RUU PPRT Memuat Sejumlah Aturan Baru
Ketua Badan Legislasi (Baleg) DPR RI, Bob Hasan, sebelumnya menyampaikan bahwa RUU PPRT memuat sejumlah aturan baru yang komprehensif. Aturan tersebut mencakup hak, mekanisme perekrutan, hingga jaminan sosial bagi pekerja rumah tangga.
“RUU PPRT disepakati dalam rapat Panja yang secara keseluruhan terdiri dari 12 bab dan memuat 37 pasal secara terstruktur, dari ketentuan umum sampai ketentuan penutup,” ujar Bob Hasan dalam rapat kerja, Senin (20/4/2026) malam.
Beberapa poin penting dalam RUU PPRT antara lain:
- Pengaturan perlindungan PRT berasaskan kekeluargaan, penghormatan hak asasi manusia, keadilan, kesejahteraan, dan kepastian hukum.

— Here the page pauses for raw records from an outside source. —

import Summits.Ventures.HSemireg.Pad4FirstOrderModelUnfedFlag

/-!
# Venture HSemireg — THEOREM L^ζ step (L1), demand side: the `w_{ζ_f}`-image of the demand `ob_κ(X)` on a pair of
# factors (companion of `Pad4FirstOrderModel.lean`, row 716; TIER-2 step S1, director-hodge g9 «S1 ONLY un-gated», cell INBOX l.30919)

HONEST FRAMING. PROVED bookkeeping identities of the first-order MODEL of the PAD-4 anchor (seat s4-prove-1 g23, TRACK S4-PUSH
lane (ii), 2026-08-27). `TheoremLZetaMain` ∕ `TheoremLZeta` of `Pad4FirstOrderModel.lean` (p505821) stay kernel-OPEN
(`@[conjecture]`); nothing here proves them. WHAT IS PROVED: the pencil step (L1) of PAD4-THEOREM-L v1.2 66fb170a6cb906b7 §2 ∕
§5 (P2) on the DEMAND side, for an ARBITRARY constituent `X`, an arbitrary `κ ∈ T_W ≅ M₄(ℂ)` and any two factors `σ ≠ f`:
reading the `V_σ ⊗ V_f`-block of `ob_κ(X) = Σ_g c_g ξ̄_{ζ_g} ∧ κ(ξ_{ζ_g})` (closed form `ob_qPair`, row 739) MODULO
`V_σ ⊗ Ξ_{ζ_f}`, i.e. applying the model's functional `w_{ζ_f}(a ē_A + b ē_B) = b − ζ̄_f a` on the `f`-index, kills the
`c_f`-term (its `f`-factor is `ξ̄_{ζ_f}`, and `w_{ζ_f}(ξ̄_{ζ_f}) = 0`) and leaves `± c_σ · ξ̄_{ζ_σ}(o_σ) · w_{ζ_f}(κ(ξ_{ζ_σ})_f)`
(`ob_qPair_wImage`); at the Weil direction `κ₀ = E_{fσ}` (`k_{fσ} = 1`) this is `± c_σ · ξ̄_{ζ_σ}(o_σ)` (`ob_qPair_wImage_E`),
non-zero at `o_σ = ē_A` exactly when `X` is charged on `σ` (`ob_qPair_wImage_E_ne_zero`) — the pencil's «the element
`(κ ∪ c₁X)^{0,2}` has, modulo `V_σ ⊗ Ξ_f`, the `V_σ ⊗ V_f`-part `a·ξ̄_σ ⊗ [κ(ξ_σ)_f]`, non-zero for some `κ ∈ T_W`».
WHY THE QUOTIENT AND NOT A COORDINATE: the single coordinate `ē_{A,σ} ⊗ ē_{B,f}` of `ob_{κ₀}(X)` reads `±(c_σ − c_f)` and
vanishes when `c_σ = c_f`; the quotient by `Ξ_{ζ_f}` is the invariant the (L1) ∕ (R1) rows of the pencil proof use (the
partners on `f` feed only `Ξ_{ζ_f}`, evaluation pairing `coef_neg_one_pos_self`). The CONTRIBUTOR half of (L1) («only the
σ-ray partners of `X` feed this class») is NOT in this file. No variety, sheaf or semiregularity map is constructed; nothing
here says HC ∕ HC_CM ∕ HC_AV holds; no fact, no definition, no instance, no notation. REUSE (typer g7, l.30700): `ob_qPair`,
`qPair_comm` (row 739), `zetaC`∕`zetaBar`∕`xiBar`∕`kap` (row 716). Sizing note: HOME∕s4push∕prove-1∕
TIER2-SIZING-TheoremLZetaMain-prove-1-g23.md b15810b30240e11e §2 S1. Typed ≠ proved ≠ endorsed.
-/

noncomputable section
namespace Summit.Ventures.HSemireg.Pad4FirstOrder
open Finset

/-! ## `w_ζ` kills `ξ̄_ζ`; `ζ̄ ζ = 1` -/

/-- `ζ = i^k ≠ 0`. -/
theorem zetaC_ne_zero (k : Fin 4) : zetaC k ≠ 0 := pow_ne_zero _ Complex.I_ne_zero

/-- `ζ̄ · ζ = 1` (`zetaBar k = (zetaC k)⁻¹`). -/
theorem zetaBar_mul_zetaC (k : Fin 4) : zetaBar k * zetaC k = 1 := inv_mul_cancel₀ (zetaC_ne_zero k)

/-- `w_ζ(ξ̄_ζ) = 0` in coordinates: `ξ̄_ζ(ē_B) − ζ̄ · ξ̄_ζ(ē_A) = ζ̄ − ζ̄ = 0`. -/
theorem xiBar_B_sub_zetaBar_mul_xiBar_A (k : Fin 4) : xiBar k (1, 0) - zetaBar k * xiBar k (0, 0) = 0 := by
  simp [xiBar]

/-! ## The `w_{ζ_f}`-image of the demand on the pair `(σ, f)` -/

/-- **(L1), demand side, general `κ`.** For `σ ≠ f` and any base index `o`, the `w_{ζ_f}`-image (on the `f`-index) of the
`V_σ ⊗ V_f`-block of `ob_κ(X)`:
`ob(qPair σ f, o[f ↦ ē_B]) − ζ̄_f · ob(qPair σ f, o[f ↦ ē_A]) = ± c_σ · ξ̄_{ζ_σ}(o σ) · (κ_{fσ} − ζ̄_f ζ_σ κ_{σf})`,
sign `+` for `σ < f`, `−` for `f < σ` (the orientation `u ∧ v ↦ u ⊗ v` of the model); the bracket is
`w_{ζ_f}(κ(ξ_{ζ_σ})_f)` with `κ(ξ_ζ^{(σ)})_f = ζ_σ κ_{σf} ē_A + κ_{fσ} ē_B`. The `c_f`-term of `ob_qPair` drops out. -/
theorem ob_qPair_wImage (X : Constituent) (κ : Matrix (Fin 4) (Fin 4) ℂ) (σ f : Fin 4) (hσf : σ ≠ f)
    (o : Fin 4 → ℕ × ℕ) :
    ob X κ (qPair σ f) (Function.update o f (1, 0)) - zetaBar (X.phase f) * ob X κ (qPair σ f) (Function.update o f (0, 0)) =
      (if σ < f then 1 else -1) * ((X.charge σ : ℂ) * xiBar (X.phase σ) (o σ) *
        (κ f σ - zetaBar (X.phase f) * zetaC (X.phase σ) * κ σ f)) := by
  rcases lt_or_gt_of_ne hσf with hlt | hgt
  · rw [ob_qPair X κ σ f hlt, ob_qPair X κ σ f hlt, if_pos hlt]
    simp only [Function.update_self, Function.update_of_ne hσf, kap, xiBar, if_true,
      show ((1:ℕ), (0:ℕ)) ≠ (0, 0) from by decide, if_false]
    ring
  · rw [qPair_comm σ f, ob_qPair X κ f σ hgt, ob_qPair X κ f σ hgt, if_neg (not_lt.mpr (le_of_lt hgt))]
    simp only [Function.update_self, Function.update_of_ne hσf, kap, xiBar, if_true,
      show ((1:ℕ), (0:ℕ)) ≠ (0, 0) from by decide, if_false]
    ring

/-! ## The Weil direction `κ₀ = E_{fσ}` -/

/-- **(L1), demand side, at `κ₀ = E_{fσ}`** (`k_{fσ} = 1`, all other entries `0`; the matrix literal is the one of
`lowerColumn_unsolvable_unfedFlag`, row 739): the `w_{ζ_f}`-image of the `V_σ ⊗ V_f`-block of `ob_{κ₀}(X)` is
`± c_σ · ξ̄_{ζ_σ}(o σ)` — the pencil's `a · ξ̄_σ ⊗ [κ₀(ξ_σ)_f mod Ξ_f]` with `w_{ζ_f}(κ₀(ξ_σ)_f) = w_{ζ_f}(ē_B) = 1`. -/
theorem ob_qPair_wImage_E (X : Constituent) (σ f : Fin 4) (hσf : σ ≠ f) (o : Fin 4 → ℕ × ℕ) :
    ob X (Matrix.of fun a b => if a = f ∧ b = σ then (1 : ℂ) else 0) (qPair σ f) (Function.update o f (1, 0)) -
        zetaBar (X.phase f) *
          ob X (Matrix.of fun a b => if a = f ∧ b = σ then (1 : ℂ) else 0) (qPair σ f) (Function.update o f (0, 0)) =
      (if σ < f then 1 else -1) * ((X.charge σ : ℂ) * xiBar (X.phase σ) (o σ)) := by
  rw [ob_qPair_wImage X _ σ f hσf o]
  simp [Matrix.of_apply, hσf]

/-- … read at `o σ = ē_A` (`ξ̄_{ζ_σ}(ē_A) = 1`): the value is `± c_σ`. -/
theorem ob_qPair_wImage_E_A (X : Constituent) (σ f : Fin 4) (hσf : σ ≠ f) (o : Fin 4 → ℕ × ℕ) (ho : o σ = (0, 0)) :
    ob X (Matrix.of fun a b => if a = f ∧ b = σ then (1 : ℂ) else 0) (qPair σ f) (Function.update o f (1, 0)) -
        zetaBar (X.phase f) *
          ob X (Matrix.of fun a b => if a = f ∧ b = σ then (1 : ℂ) else 0) (qPair σ f) (Function.update o f (0, 0)) =
      (if σ < f then 1 else -1) * (X.charge σ : ℂ) := by
  rw [ob_qPair_wImage_E X σ f hσf o, ho]
  simp [xiBar]

/-- **Hence the `w_{ζ_f}`-image of the demand at `κ₀ = E_{fσ}` is NON-ZERO iff `X` is charged on `σ`** — for EVERY charge
`c_f` (including `c_f = c_σ`, where the single coordinate `ē_{A,σ} ⊗ ē_{B,f}` of `ob_{κ₀}(X)` vanishes). This is the
(L1) input of THEOREM L^ζ's column argument: something must feed this class, and (contributor half, not in this file)
only σ-ray partners of `X` can. -/
theorem ob_qPair_wImage_E_ne_zero (X : Constituent) (σ f : Fin 4) (hσf : σ ≠ f) (hσ : X.charge σ ≠ 0)
    (o : Fin 4 → ℕ × ℕ) (ho : o σ = (0, 0)) :
    ob X (Matrix.of fun a b => if a = f ∧ b = σ then (1 : ℂ) else 0) (qPair σ f) (Function.update o f (1, 0)) -
        zetaBar (X.phase f) *
          ob X (Matrix.of fun a b => if a = f ∧ b = σ then (1 : ℂ) else 0) (qPair σ f) (Function.update o f (0, 0)) ≠ 0 := by
  rw [ob_qPair_wImage_E_A X σ f hσf o ho]
  refine mul_ne_zero ?_ (Nat.cast_ne_zero.mpr hσ)
  split <;> norm_num

/-- Conversely, if `X` is uncharged on `σ` the `w_{ζ_f}`-image vanishes at EVERY `κ` (the class `ξ̄_σ ⊗ W_f` is not
demanded): the `σ`-charge is exactly what the (L1) row detects. -/
theorem ob_qPair_wImage_eq_zero_of_uncharged (X : Constituent) (κ : Matrix (Fin 4) (Fin 4) ℂ) (σ f : Fin 4)
    (hσf : σ ≠ f) (hσ : X.charge σ = 0) (o : Fin 4 → ℕ × ℕ) :
    ob X κ (qPair σ f) (Function.update o f (1, 0)) - zetaBar (X.phase f) * ob X κ (qPair σ f) (Function.update o f (0, 0)) =
      0 := by
  rw [ob_qPair_wImage X κ σ f hσf o, hσ]
  simp

end Summit.Ventures.HSemireg.Pad4FirstOrder
end
/-- **All twin-free polyhedral textures, modulo CH-P3 and CH-P1′ (by name).**  Every twin-free polyhedral
texture — any number of grains, any number of lattice classes — satisfies the polycrystal Wulff bound
`6·2^{1/3}(√2·Vol)^{2/3} ≤ En`, given the aggregated LP certificate `AggCert27_8` and the Wulff pair-overlap
constant `WulffOverlap27_8`. -/
theorem rung_twinFree_allClasses_of_AggCert (hC : AggCert27_8) (hCH : WulffOverlap27_8) :

    let Λ : Set (EuclideanSpace ℝ (Fin 3)) := Literature.MathematicalPhysics.StatisticalMechanics.fccStacking 1 (Real.sqrt (2 / 3));
    let Brl : (ℤ → ℤ) → Set (EuclideanSpace ℝ (Fin 3)) := Literature.MathematicalPhysics.StatisticalMechanics.barlowStacking 1 (Real.sqrt (2 / 3));
    let Ax : EuclideanSpace ℝ (Fin 3) → (EuclideanSpace ℝ (Fin 3) ≃ₗᵢ[ℝ] EuclideanSpace ℝ (Fin 3)) → (EuclideanSpace ℝ (Fin 3) ≃ₗᵢ[ℝ] EuclideanSpace ℝ (Fin 3)) → Prop := fun m A B => ∃ (L : EuclideanSpace ℝ (Fin 3) ≃ₗᵢ[ℝ] EuclideanSpace ℝ (Fin 3)) (s₁ s₂ : EuclideanSpace ℝ (Fin 3)) (σ σ' : ℤ → ℤ), Literature.MathematicalPhysics.StatisticalMechanics.IsHaggSeq σ ∧ Literature.MathematicalPhysics.StatisticalMechanics.IsHaggSeq σ' ∧ L (EuclideanSpace.single (2 : Fin 3) (1 : ℝ)) = m ∧ A '' Λ ⊆ (fun q => L q + s₁) '' Brl σ ∧ B '' Λ ⊆ (fun q => L q + s₂) '' Brl σ';
    let CoAx : (EuclideanSpace ℝ (Fin 3) ≃ₗᵢ[ℝ] EuclideanSpace ℝ (Fin 3)) → (EuclideanSpace ℝ (Fin 3) ≃ₗᵢ[ℝ] EuclideanSpace ℝ (Fin 3)) → Prop := fun A B => ∃ m, Ax m A B;
    let Φ : EuclideanSpace ℝ (Fin 3) → ℝ := fun ν => Real.sqrt 2 / 4 * ∑ᶠ w ∈ {w ∈ Λ | ‖w‖ = 1}, |⟪w, ν⟫_ℝ|;
    let Per : Set (EuclideanSpace ℝ (Fin 3)) → Set (EuclideanSpace ℝ (Fin 3)) → ℝ := fun K S => (⨆ (ξ : EuclideanSpace ℝ (Fin 3) → EuclideanSpace ℝ (Fin 3)) (_ : ContDiff ℝ 1 ξ ∧ HasCompactSupport ξ ∧ ∀ z, ξ z ∈ K), ENNReal.ofReal (∫ z in S, Literature.MathematicalPhysics.StatisticalMechanics.fieldDivergence ξ z)).toReal;
    let ι : Set (EuclideanSpace ℝ (Fin 3)) → Set (EuclideanSpace ℝ (Fin 3)) → Set (EuclideanSpace ℝ (Fin 3)) → ℝ := fun K S₁ S₂ => (Per K S₁ + Per K S₂ - Per K (S₁ ∪ S₂)) / 2;
    let W : (EuclideanSpace ℝ (Fin 3) ≃ₗᵢ[ℝ] EuclideanSpace ℝ (Fin 3)) → Set (EuclideanSpace ℝ (Fin 3)) := fun A => {y | ∀ ν : EuclideanSpace ℝ (Fin 3), ⟪y, ν⟫_ℝ ≤ Φ (A.symm ν)};
    let Dsc : EuclideanSpace ℝ (Fin 3) → Set (EuclideanSpace ℝ (Fin 3)) := fun m => {y | ‖y‖ ≤ 1 ∧ ⟪y, m⟫_ℝ = 0};
    let Tex : (n : ℕ) → (Fin n → Set (EuclideanSpace ℝ (Fin 3))) → (Fin n → (EuclideanSpace ℝ (Fin 3) ≃ₗᵢ[ℝ] EuclideanSpace ℝ (Fin 3))) → (Fin n → Fin n → ℝ) → (Fin n → Fin n → EuclideanSpace ℝ (Fin 3)) → Prop := fun n G A c m => (∀ f : Fin n, Literature.MathematicalPhysics.StatisticalMechanics.HasFinitePerimeter (G f) ∧ volume (G f) < ⊤) ∧ (∀ f g, f ≠ g → Disjoint (G f) (G g)) ∧ (∀ f g, f ≠ g → 0 ≤ c f g) ∧ (∀ f g, f ≠ g → ¬ CoAx (A f) (A g) → m f g = 0 ∧ 1 ≤ c f g) ∧ (∀ f g, f ≠ g → CoAx (A f) (A g) → A f '' Λ ≠ A g '' Λ → Ax (m f g) (A f) (A g) ∧ 1 / 2 ≤ c f g);
    let En : (n : ℕ) → (Fin n → Set (EuclideanSpace ℝ (Fin 3))) → (Fin n → (EuclideanSpace ℝ (Fin 3) ≃ₗᵢ[ℝ] EuclideanSpace ℝ (Fin 3))) → (Fin n → Fin n → ℝ) → (Fin n → Fin n → EuclideanSpace ℝ (Fin 3)) → ℝ := fun n G A c m => ∑ f : Fin n, Per (W (A f)) (G f) - ∑ f, ∑ g, (if f = g then 0 else ι (W (A f)) (G f) (G g)) + ∑ f, ∑ g, (if f = g then 0 else c f g / 2 * ι (Dsc (m f g)) (G f) (G g));
    let Vol : (n : ℕ) → (Fin n → Set (EuclideanSpace ℝ (Fin 3))) → ℝ := fun n G => (volume (⋃ f : Fin n, G f)).toReal;
    let Poly : Set (EuclideanSpace ℝ (Fin 3)) → Prop := fun S => ∃ (k : ℕ) (H : Fin k → Finset ((EuclideanSpace ℝ (Fin 3)) × ℝ)), S = ⋃ i, ⋂ p ∈ H i, {x | ⟪p.1, x⟫_ℝ < p.2};
    let TF : (n : ℕ) → (Fin n → (EuclideanSpace ℝ (Fin 3) ≃ₗᵢ[ℝ] EuclideanSpace ℝ (Fin 3))) → Prop := fun n A => ∀ f g : Fin n, f ≠ g → CoAx (A f) (A g) → A f '' Λ = A g '' Λ;
    ∀ (n : ℕ) (G : Fin n → Set (EuclideanSpace ℝ (Fin 3))) (A : Fin n → (EuclideanSpace ℝ (Fin 3) ≃ₗᵢ[ℝ] EuclideanSpace ℝ (Fin 3))) (c : Fin n → Fin n → ℝ) (m : Fin n → Fin n → EuclideanSpace ℝ (Fin 3)),
        Tex n G A c m → (∀ f, Poly (G f)) → TF n A → 6 * (2 : ℝ) ^ ((1 : ℝ) / 3) * (Real.sqrt 2 * Vol n G) ^ ((2 : ℝ) / 3) ≤ En n G A c m := by
  intro Λ Brl Ax CoAx Φ Per ι W Dsc Tex En Vol Poly TF n G A c m hTex hPoly hTF
  exact rung_twinFree_allClasses_of_step hCH (aggStep_of_AggCert hC hCH) n G A c m hTex hPoly hTF

end Summit.Ventures.Crystal3D.Cruxes.PolycrystalWulffBound.PolyDensity

end
import Mathlib.Analysis.Real.Pi.Bounds
import Summits.Ventures.QEDPrecision.Statement

/-!
# Sanity lemmas for the enclosure schema `Encloses` (pub-qed REVIEW-RUNBOOK, card `Encloses`)

Review evidence only (ops-runbook sanity registry `registry/pub-qed.json`); no new definitions.
`Encloses x q w := |x − q| ≤ w` (`Summits/Ventures/QEDPrecision/Statement.lean`).

* (a) agreement with Mathlib: `Encloses x q w ↔ x ∈ Metric.closedBall (q : ℝ) w ↔ x ∈ [q − w, q + w]`;
* (b) holds: `1/3` is enclosed by `333/1000 ± 10⁻³`; `π` is enclosed by `22/7 ± 1/700` (Mathlib's
  certified decimals of `π`); zero width means equality;
* (b) fails: `1` is not enclosed by `0 ± 1/2`; `π` is NOT enclosed by `22/7 ± 10⁻³` — the predicate is
  neither trivially true nor trivially false, and it is monotone in the width.
-/

namespace Summit.Ventures.QEDPrecision.Runbook

open Summit.Ventures.QEDPrecision

/-! ## (a) agreement with Mathlib's metric vocabulary -/

/-- `Encloses x q w` is membership of `x` in Mathlib's closed ball of radius `w` about `q`. -/
theorem encloses_iff_mem_closedBall (x : ℝ) (q w : ℚ) :
    Encloses x q w ↔ x ∈ Metric.closedBall (q : ℝ) (w : ℝ) := by
  rw [Metric.mem_closedBall, Real.dist_eq, Encloses]

/-- `Encloses x q w` is membership of `x` in the closed interval `[q − w, q + w]`. -/
theorem encloses_iff_mem_Icc (x : ℝ) (q w : ℚ) :
    Encloses x q w ↔ x ∈ Set.Icc ((q : ℝ) - w) ((q : ℝ) + w) := by
  rw [encloses_iff_mem_closedBall, Real.closedBall_eq_Icc]

/-- Zero width is exactness: `Encloses x q 0 ↔ x = q`. -/
theorem encloses_zero_iff (x : ℝ) (q : ℚ) : Encloses x q 0 ↔ x = q := by
  rw [Encloses, Rat.cast_zero, abs_nonpos_iff, sub_eq_zero]

/-- Monotonicity in the width. -/
theorem Encloses.mono {x : ℝ} {q w w' : ℚ} (h : Encloses x q w) (hw : w ≤ w') : Encloses x q w' :=
  le_trans h (by exact_mod_cast hw)

/-- An enclosure with negative width is impossible. -/
theorem Encloses.width_nonneg {x : ℝ} {q w : ℚ} (h : Encloses x q w) : 0 ≤ w := by
  have : (0 : ℝ) ≤ w := le_trans (abs_nonneg _) h
  exact_mod_cast this

/-! ## (b) holds- and fails-instances -/

/-- Holds-instance: `1/3 ∈ 0.333 ± 10⁻³` (`|1/3 − 333/1000| = 1/3000`). -/
theorem encloses_third : Encloses (1 / 3 : ℝ) (333 / 1000) (1 / 1000) := by
  rw [Encloses, abs_le]
  constructor <;> push_cast <;> norm_num

/-- Holds-instance with a transcendental: `π ∈ 22/7 ± 1/700` (from Mathlib's `3.141592 < π < 3.141593`). -/
theorem encloses_pi_22_7 : Encloses Real.pi (22 / 7) (1 / 700) := by
  rw [Encloses, abs_le]
  have h1 := Real.pi_gt_d6
  have h2 := Real.pi_lt_d6
  constructor <;> push_cast <;> linarith

/-- Fails-instance: `1 ∉ 0 ± 1/2`. -/
theorem not_encloses_one_zero_half : ¬ Encloses 1 0 (1 / 2) := by
  rw [Encloses, abs_le]
  push_cast
  norm_num

/-- Fails-instance with a transcendental: `π ∉ 22/7 ± 10⁻³` (`22/7 − π > 0.00126`). -/
theorem not_encloses_pi_22_7_milli : ¬ Encloses Real.pi (22 / 7) (1 / 1000) := by
  rw [Encloses, abs_le]
  push_cast
  have h2 := Real.pi_lt_d6
  intro h
  linarith [h.1]

end Summit.Ventures.QEDPrecision.Runbook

- Perekrutan PRT dapat dilakukan secara langsung maupun tidak langsung.
- Pengecualian bagi mereka yang membantu pekerjaan rumah tangga berdasarkan adat, kekerabatan, kekeluargaan, pendidikan, atau keagamaan dari definisi PRT dalam undang-undang ini.
- Perekrutan PRT secara tidak langsung oleh Perusahaan Penempatan Pekerja Rumah Tangga (P3RT) dapat dilakukan melalui mekanisme luring maupun daring.
- PRT berhak mendapatkan jaminan sosial kesehatan dan jaminan sosial ketenagakerjaan.
- Calon PRT berhak memperoleh pendidikan dan pelatihan vokasi dari pemerintah pusat, pemerintah daerah, maupun perusahaan penempatan PRT.
- Pendidikan dan pelatihan vokasi bagi calon PRT diselenggarakan untuk meningkatkan kompetensi dan perlindungan kerja.
- Perusahaan penempatan PRT merupakan badan usaha berbadan hukum yang wajib memiliki perizinan berusaha dari pemerintah pusat.
- P3RT dilarang memotong upah dan bentuk penghasilan lainnya milik PRT.
- Pembinaan dan pengawasan penyelenggaraan PRT dilakukan oleh pemerintah pusat dan pemerintah daerah dengan melibatkan RT dan RW dalam rangka pencegahan kekerasan terhadap PRT.
- Setiap orang berusia di bawah 18 tahun atau yang sudah menikah yang bekerja atau pernah bekerja sebagai PRT sebelum undang-undang ini berlaku tetap diakui haknya sebagai PRT sesuai ketentuan.
- Peraturan pelaksanaan undang-undang ini wajib ditetapkan paling lambat satu tahun sejak undang-undang PPRT mulai berlaku.